First off, I know very little about plugins and scripting. A little reading has gotten me some clues, but it's not like I've written any.

What I need to do:
1. Go to a star or multiple in an existing sector.
2. Check to see if it is within parameters (for example, I am limiting my inhabited worlds to stars of stellar types F8 through G5. This should probably be selectable if anyone besides me wants to be able to use it). If not, cycle to the next star/multiple in the sector.
3. If it is within parameters, generate system contents.
4. If the generated system contains no bodies within parameters (in my case, Hospitable worlds), delete system contents. This keeps the number of total bodies down to manageable size while still following the "hospitable worlds are rare" convention.
5. Cycle to the next star in the sector and repeat.

This would allow random generation of contents for an already existing star map, consisting of dozens or hundreds of worlds spread out over hundreds of light years. If possible, another good feature would be to hide all bodies except those with habitable worlds *and those within X number of degrees of arc to a line drawn between habitable worlds.* This would allow for "outpost worlds" that serve little function other than as waypoints between the hospitable ones.

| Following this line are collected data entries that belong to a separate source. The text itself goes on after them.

import Literature.Analysis.FunctionSpaces.TorusHeatSmoothing
import Literature.Analysis.FunctionSpaces.TorusPeriodicLocalization
import HarnessLib

/-!
# K2R `RealisedQuasiStaticCellLaw`, line `floquet-bloch`: the diagonal hypotheses of the ladder functional for a principal
# coset `k₀ + ℤK` with `|k₀| ≤ |K|/4` (helper towards `stub_lowSectorDecay` / `stub_upperSome`; `--supports stmt-AnomalousDissipation-20446`)

Summits-side helper file (everything proved; no definitions, no named facts). The normalised diagonal
`d_J = |k₀ + J•K|²/|K|²` of a coset ladder satisfies the hypotheses of `ladderFunctional_decay_intWindow`
(`d₀ ≤ 1`, `d_J ≥ ½` for `J ≠ 0`, `d_{±1} ≤ 2`) as soon as `4|k₀| ≤ |K|` (`ladder_diag_bounds`) — in the low sectors of the crux,
`|ℓ′|/(n|m_j|) ≤ √c_W/K` is as small as the regime constant `K` makes it (recipe H2 of the S1D FAR assembly).
-/

set_option linter.dupNamespace false

noncomputable section

namespace Summit.AnomalousDissipation.AnomalousDissipation.Theorems.SolenoidalFractalHomogenisation.RealisedQuasiStaticCellLaw

open Literature.Analysis Literature.Analysis.FunctionSpaces Literature.Analysis.FunctionSpaces.Torus

/-- `latticeVec` is compatible with integer scalar multiplication. -/
theorem latticeVec_zsmul (J : ℤ) (K : Fin 3 → ℤ) : latticeVec (J • K) = (J : ℝ) • latticeVec K := by
  ext i
  simp [latticeVec_apply]

/-- The norm of a coset frequency: `‖latticeVec (k₀ + J•K)‖ = ‖latticeVec k₀ + J • latticeVec K‖`. -/
theorem latticeVec_coset (k0 K : Fin 3 → ℤ) (J : ℤ) :
    latticeVec (k0 + J • K) = latticeVec k0 + (J : ℝ) • latticeVec K := by
  rw [latticeVec_add, latticeVec_zsmul]

/-- **The diagonal hypotheses of the ladder functional on a principal coset.** If `K ≠ 0` and `4‖k₀‖ ≤ ‖K‖` then, with
`d_J = |k₀ + J•K|²/|K|²`: `d₀ ≤ 1`, `d_J ≥ ½` for `J ≠ 0`, `d₁ ≤ 2`, `d₋₁ ≤ 2`. -/
theorem ladder_diag_bounds {k0 K : Fin 3 → ℤ} (hK : K ≠ 0) (h : 4 * ‖latticeVec k0‖ ≤ ‖latticeVec K‖) :
    freqNormSq k0 / freqNormSq K ≤ 1 ∧
      (∀ J : ℤ, J ≠ 0 → 1 / 2 ≤ freqNormSq (k0 + J • K) / freqNormSq K) ∧
      freqNormSq (k0 + (1 : ℤ) • K) / freqNormSq K ≤ 2 ∧
      freqNormSq (k0 + (-1 : ℤ) • K) / freqNormSq K ≤ 2 := by
  set a : ℝ := ‖latticeVec k0‖ with ha
  set b : ℝ := ‖latticeVec K‖ with hb
  have hb1 : 1 ≤ b := one_le_norm_latticeVec hK
  have hb0 : 0 < b := by linarith
  have ha0 : 0 ≤ a := norm_nonneg _
  have hKsq : freqNormSq K = b ^ 2 := by rw [← norm_latticeVec_sq]
  have hKpos : 0 < freqNormSq K := by rw [hKsq]; positivity
  have hk0sq : freqNormSq k0 = a ^ 2 := by rw [← norm_latticeVec_sq]
  have hJ : ∀ J : ℤ, freqNormSq (k0 + J • K) = ‖latticeVec k0 + (J : ℝ) • latticeVec K‖ ^ 2 := by
    intro J; rw [← norm_latticeVec_sq, latticeVec_coset]
  refine ⟨?_, ?_, ?_, ?_⟩
  · rw [div_le_one hKpos, hk0sq, hKsq]
    nlinarith
  · intro J hJ0
    rw [le_div_iff₀ hKpos, hJ J, hKsq]
    have hJ1 : (1 : ℝ) ≤ |(J : ℝ)| := by
      rw [← Int.cast_abs]; exact_mod_cast Int.one_le_abs hJ0
    -- `‖k₀ + J K‖ ≥ |J| b - a ≥ 3b/4`
    have hlow : |(J : ℝ)| * b - a ≤ ‖latticeVec k0 + (J : ℝ) • latticeVec K‖ := by
      have h1 := norm_sub_norm_le ((J : ℝ) • latticeVec K) (-latticeVec k0)
      rw [norm_smul, Real.norm_eq_abs, norm_neg, sub_neg_eq_add, add_comm] at h1
      linarith
    have h34 : 3 * b / 4 ≤ |(J : ℝ)| * b - a := by nlinarith
    have hpos : 0 ≤ 3 * b / 4 := by positivity
    nlinarith [mul_self_le_mul_self hpos (h34.trans hlow)]
  · rw [div_le_iff₀ hKpos, hJ 1, hKsq]
    have hup : ‖latticeVec k0 + ((1 : ℤ) : ℝ) • latticeVec K‖ ≤ a + b := by
      refine (norm_add_le _ _).trans ?_
      rw [norm_smul]; simp [ha, hb]
    have h54 : a + b ≤ 5 * b / 4 := by linarith
    nlinarith [mul_self_le_mul_self (norm_nonneg _) (hup.trans h54), norm_nonneg (latticeVec k0 + ((1 : ℤ) : ℝ) • latticeVec K)]
  · rw [div_le_iff₀ hKpos, hJ (-1), hKsq]
    have hup : ‖latticeVec k0 + ((-1 : ℤ) : ℝ) • latticeVec K‖ ≤ a + b := by
      refine (norm_add_le _ _).trans ?_
      rw [norm_smul]; simp [ha, hb]
    have h54 : a + b ≤ 5 * b / 4 := by linarith
    nlinarith [mul_self_le_mul_self (norm_nonneg _) (hup.trans h54), norm_nonneg (latticeVec k0 + ((-1 : ℤ) : ℝ) • latticeVec K)]

end Summit.AnomalousDissipation.AnomalousDissipation.Theorems.SolenoidalFractalHomogenisation.RealisedQuasiStaticCellLaw

end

Any thoughts? Does something like this already exist and I just haven't spotted it?


  • The other thing I think is badly needed is for the sector generator to have the ability to infer starfield density from what you already have. So for example, you can take a 50ly radius chunk of star field from actual Hipparcos data or wherever that is centered a thousand ly away, and from the extremely bright stars you can see, infer a density of dim K's and M's that you *cannot* see from here and fill them in.

    If you could do this and the one I posted above, a pretty green user could import starfield data, create a "string of pearls" of sectors and subsectors that comprise dozens or hundreds of systems each, and hide the ones not germane to his current work, all with comparative ease I would think. And all extrapolating from what we actually see when we look up.

    Am I off the deep end here? Are there obvious answers I'm not seeing? Or has this already been done?
  • I'm willing to start teaching myself how to write plugins anyway, so let me ask this: What command accesses the "Delete System Contents" function inside AS? If I can find out that one, I can probably learn everything else I need to know from plugins that already exist.
  • To delete the contents of a system (meaning everything except the parent star / body), you can use the body class's DeleteChildren method.

    Assuming b is the root body:

    So something like this would delete all system contents, just leaving the parent (root) bodies on the map:
    sector = GetCurrentSector();
    n = sector.SystemCount
    For i = 1 to n
       b = sector.GetSystem( i-1)

    To delete the system itself, there's a DeleteRootBody() method in the Sector class.
    Something like this should delete all systems on the map:
    sector = GetCurrentSector();
    n = sector.SystemCount
    For i = 1 to n
       b = sector.GetSystem( i-1)
       b.DeleteRootBody( b)
  • To generate system contents themselves, you can do a couple things.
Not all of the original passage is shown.